There are two common threads to the separate events. Junior linebacker Te’von Coney and junior defensive tackle Jerry Tillery both enrolled early in 2015, and they have both delayed their stay-or-go decisions to today.

With the early signing period’s implementation, the former date holds less import. These players have already signed with the Irish. Gone are the days of putting down a drink and racing to a computer after finding a source to confirm a consensus five-star quarterback’s early arrival. With an early signing period, Gunner Kiel likely would have been bound to at least begin his career at LSU in the spring of 2012, rather than show up on Notre Dame’s campus at the 11th hour.

The tangible value of arriving early can still hold legitimacy, but that theoretical does not become much of a reality until spring practice commences, anyway.

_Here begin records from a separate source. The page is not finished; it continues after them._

/-- **THE HOMOGENEOUS SCHEME ON THE COMPLETE LIST IS `Θ(max{K(K+1)/(2t), (K+1)/h}·log K)` TWO-SIDED INCLUDING THE LOGARITHM, LAW-FREE** (hypotheses of the mode form, no root needed):
there is `ρ` with `max{K(K+1)/(2t), (K+1)/h} ≤ 1/ρ ≤ (K+1)(h + 4t/(K+1))/(h·(2t/(K+1)))` and, for every content `u`,
**`((1−ρ)/ρ)·log((1−ν(u))K/(4√(K+1))) ≤ t_mix(1/4) ≤ ⌈(1/ρ)·log(4h/ρ)⌉ ≤ ⌈U·log(4hU)⌉`, `U = (K+1)(h + 2·(2t/(K+1)))/(h·(2t/(K+1)))`**. [ours] -/
theorem completeGraph_sharp_two_sided (hK : 1 ≤ K) (hm : 1 ≤ m) (he : ∀ r, (e r).1 ≠ (e r).2) {cc : ℕ} (hcc : 1 ≤ cc)
    (hcomplete : ∀ k l : Fin (K + 1), k ≠ l → (univ.filter fun r : Fin m => ((e r).1 = k ∧ (e r).2 = l) ∨ ((e r).2 = k ∧ (e r).1 = l)).card = cc)
    (hmc : (m : ℝ) * 2 = cc * K * ((K : ℝ) + 1)) (hν : ∀ v, 0 < ν v) (hν1 : ∑ v, ν v = 1) (hM0 : ∀ u v, M 0 u v = ν v)
    (hidle : ∀ i : Fin K, ∀ u v, M i.succ u v = if v = u then 1 else 0) (hw0 : ∀ k, 0 ≤ w k) (hw00 : 0 < w 0) (hw1 : ∑ k, w k = 1) (ht0 : 0 < t) (ht1 : t < 1)
    (hP : ∀ x y, P x y = t * ptGraphSwap (fun _ : Fin (K + 1) => ν) e (fun _ => Equiv.refl S) x y + (1 - t) * prodKernel w M x y) (u : S) :
    ∃ ρ : ℝ, 0 < ρ ∧ (K : ℝ) * ((K : ℝ) + 1) / (2 * t) ≤ 1 / ρ ∧ ((K : ℝ) + 1) / ((1 - t) * w 0) ≤ 1 / ρ ∧
      1 / ρ ≤ ((K : ℝ) + 1) * ((1 - t) * w 0 + 2 * (2 * t / ((K : ℝ) + 1))) / ((1 - t) * w 0 * (2 * t / ((K : ℝ) + 1))) ∧
      (1 - ρ) / ρ * Real.log ((1 - ν u) * K / (4 * Real.sqrt ((K : ℝ) + 1))) ≤ (mixingTime P (tensorFun (fun _ : Fin (K + 1) => ν)) (1 / 4) : ℝ) ∧
      mixingTime P (tensorFun (fun _ : Fin (K + 1) => ν)) (1 / 4) ≤ ⌈1 / ρ * Real.log (4 * ((1 - t) * w 0) / ρ)⌉₊ ∧
      ⌈1 / ρ * Real.log (4 * ((1 - t) * w 0) / ρ)⌉₊
        ≤ ⌈((K : ℝ) + 1) * ((1 - t) * w 0 + 2 * (2 * t / ((K : ℝ) + 1))) / ((1 - t) * w 0 * (2 * t / ((K : ℝ) + 1)))
            * Real.log (4 * ((1 - t) * w 0) * (((K : ℝ) + 1) * ((1 - t) * w 0 + 2 * (2 * t / ((K : ℝ) + 1))) / ((1 - t) * w 0 * (2 * t / ((K : ℝ) + 1)))))⌉₊ := by
  have hKpos : (0 : ℝ) < K := Nat.cast_pos.mpr (by omega)
  set hh : ℝ := (1 - t) * w 0 with hhdef
  have hhh : 0 < hh := mul_pos (by linarith) hw00
  obtain ⟨x, hx0, hx1, hx⟩ := starMode_exists (t := 2 * t / ((K : ℝ) + 1)) hK (by positivity) hhh
  set ρ : ℝ := 2 * t / ((K : ℝ) + 1) * (1 - x) / K with hρ
  obtain ⟨_, hρ0, hρt, hρh, hinv⟩ := completeGraph_rho_bounds hK ht0 hhh hx0 hx1 hx hρ
  have htwo := completeGraph_sharp_two_sided_mode e hK hm he hcc hcomplete hmc hν hν1 hM0 hidle hw0 hw00 hw1 ht0 ht1 hP hx0 hx1 hx hρ u
  refine ⟨ρ, hρ0, ?_, ?_, hinv, htwo.1, htwo.2, ?_⟩
  · rw [div_le_div_iff₀ (by positivity) hρ0, one_mul]
    have := mul_le_mul_of_nonneg_left hρt (show (0 : ℝ) ≤ K * ((K : ℝ) + 1) by positivity)
    calc (K : ℝ) * ((K : ℝ) + 1) * ρ ≤ (K : ℝ) * ((K : ℝ) + 1) * (2 * t / ((K : ℝ) + 1) / K) := this
      _ = 2 * t := by field_simp
  · rw [div_le_div_iff₀ hhh hρ0, one_mul]
    calc ((K : ℝ) + 1) * ρ ≤ ((K : ℝ) + 1) * (hh / ((K : ℝ) + 1)) := mul_le_mul_of_nonneg_left hρh (by linarith)
      _ = hh := by field_simp
  · have h1 : 1 / ρ * Real.log (4 * hh / ρ) = 1 / ρ * Real.log (4 * hh * (1 / ρ)) := by rw [mul_one_div]
    rw [h1]
    refine ceilLog_mono (by positivity) hinv ?_
    have : ρ ≤ hh := le_trans hρh (div_le_self hhh.le (by linarith))
    rw [mul_one_div, le_div_iff₀ hρ0]; linarith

Junior defensive tackle Jerry Tillery (99) will need to decide today if he will head to the NFL Draft or return for his senior year. (AP Photo/Gerry Broome)

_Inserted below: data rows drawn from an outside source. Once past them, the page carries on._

/-- The loop variables (0.4) of the configuration `1` are `1`. [cite: Balaban1987RG1, (0.4) p.253] -/
theorem WZ_one (q : SiteZ d) (κ : Fin d) (i : IdxZ d L) : WZ L (1 : SiteZ d → Fin d → G) q κ i = 1 := by
  simp [WZ, hol_one]

end LoopVariables

section Guard

variable {𝔸 : Type*} [NormedRing 𝔸] (L : ℕ)

/-- **The small-field guard of (0.4)** at the coarse bond `⟨q, q + Le_κ⟩`: every loop variable within `δ` of `1` («for a set {U_j} of
elements close to the identity of the group», [I] p. 253; NODE 00's `BlockAveraging.Small` with `dist1 W = ‖W − 1‖`, radius
`δ_N = min(1∕3, π∕N)` of `expMeanLogSU`). [cite: Balaban1987RG1, (0.4) p.253] -/
def SmallZ (δ : ℝ) (V : SiteZ d → Fin d → 𝔸ˣ) (q : SiteZ d) (κ : Fin d) : Prop :=
  ∀ i : IdxZ d L, ‖((WZ L V q κ i : 𝔸ˣ) : 𝔸) - 1‖ < δ

/-- The configuration `1` is inside every guard (0.4) of positive radius. [cite: Balaban1987RG1, (0.4) p.253] -/
theorem smallZ_one {δ : ℝ} (hδ : 0 < δ) (q : SiteZ d) (κ : Fin d) : SmallZ L δ (1 : SiteZ d → Fin d → 𝔸ˣ) q κ := by
  intro i
  simpa [WZ_one] using hδ

end Guard

section Average

variable {𝔸 : Type*} [NormedRing 𝔸] [NormedAlgebra ℂ 𝔸] (L : ℕ)

/-- **The exponent of (0.4)**: `XZ = Σ_{x∈B(c₋)} L^{−d} Σ_Γ |G|⁻¹ Σ_Γ′ |G|⁻¹ log V(Γ ∪ [x,x′] ∪ (−Γ′) ∪ (−c))` realised as the UNIFORM
mean over `IdxZ d L` of the series logarithms of the loop variables (NODE 00's `eml`, `log = MatrixLog.mlog`; the engine's (42) `Xavg`
has ONE contour per point and weights `L^{−d}`). [cite: Balaban1987RG1, (0.4) p.253; Balaban1985Averaging, (42) p.23] -/
def XZ (V : SiteZ d → Fin d → 𝔸ˣ) (q : SiteZ d) (κ : Fin d) : 𝔸 :=
  ∑ i : IdxZ d L, ((Fintype.card (IdxZ d L) : ℝ))⁻¹ • mlog ((WZ L V q κ i : 𝔸ˣ) : 𝔸)

/-- The exponent of (0.4) of the configuration `1` vanishes (`log 1 = 0`). [cite: Balaban1987RG1, (0.4) p.253] -/
theorem XZ_one (q : SiteZ d) (κ : Fin d) : XZ L (1 : SiteZ d → Fin d → 𝔸ˣ) q κ = 0 := by
  simp [XZ, WZ_one, mlog_one]

variable [CompleteSpace 𝔸]

/-- **(0.4) UNGUARDED on `ℤᵈ`** — `Ū(c) = exp[XZ] · U(c)` for `c = ⟨q, q + Le_κ⟩` based at the block CENTRE `q`, `U(c)` the straight
transporter `V([q, q + Le_κ])`: the engine's (42) `bavg` with the record's contour system and weights.  This is the edition the
engine's analysis runs on (analytic in `V`); the record's guarded edition is `bavgZG`. [cite: Balaban1987RG1, (0.4) p.253; Balaban1985Averaging, (42) p.23] -/
def bavgZ (V : SiteZ d → Fin d → 𝔸ˣ) : SiteZ d → Fin d → 𝔸ˣ := fun q κ => expUnit (XZ L V q κ) * hol V q (seg κ L)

So an early enrollee summary can wait until tomorrow’s first day of classes. In the meantime, breathes remain baited waiting for the decisions from Coney and Tillery. Will they return for a year under first-time defensive coordinator Clark Lea, or follow the lead of running back Josh Adams and receiver Equanimeous St. Brown and head for the NFL?

As has been discussed and seems rather obvious, both Coney and Tillery would greatly boost the 2018 Irish defense. They would also both likely hear their names called in the NFL draft, so there is merit to whatever option each chooses.

— As it pertains to the early enrollees, the measureable benefit of the semester’s head start can be debated. In looking at the last three classes, it has appeared to have great effect with a few of the freshmen, but not for most.

2015: Tillery, Coney, defensive lineman Micah Dew-Treadway, offensive lineman Tristen Hoge.
2016: Safety Devin Studstill, receiver Kevin Stepherson, defensive end Daelin Hayes, defensive end Khalid Kareem, safety Spencer Perry.
2017: Offensive lineman Robert Hainsey, tight end Brock Wright, running back C.J. Holmes, safety Isaiah Robertson, offensive lineman Aaron Banks.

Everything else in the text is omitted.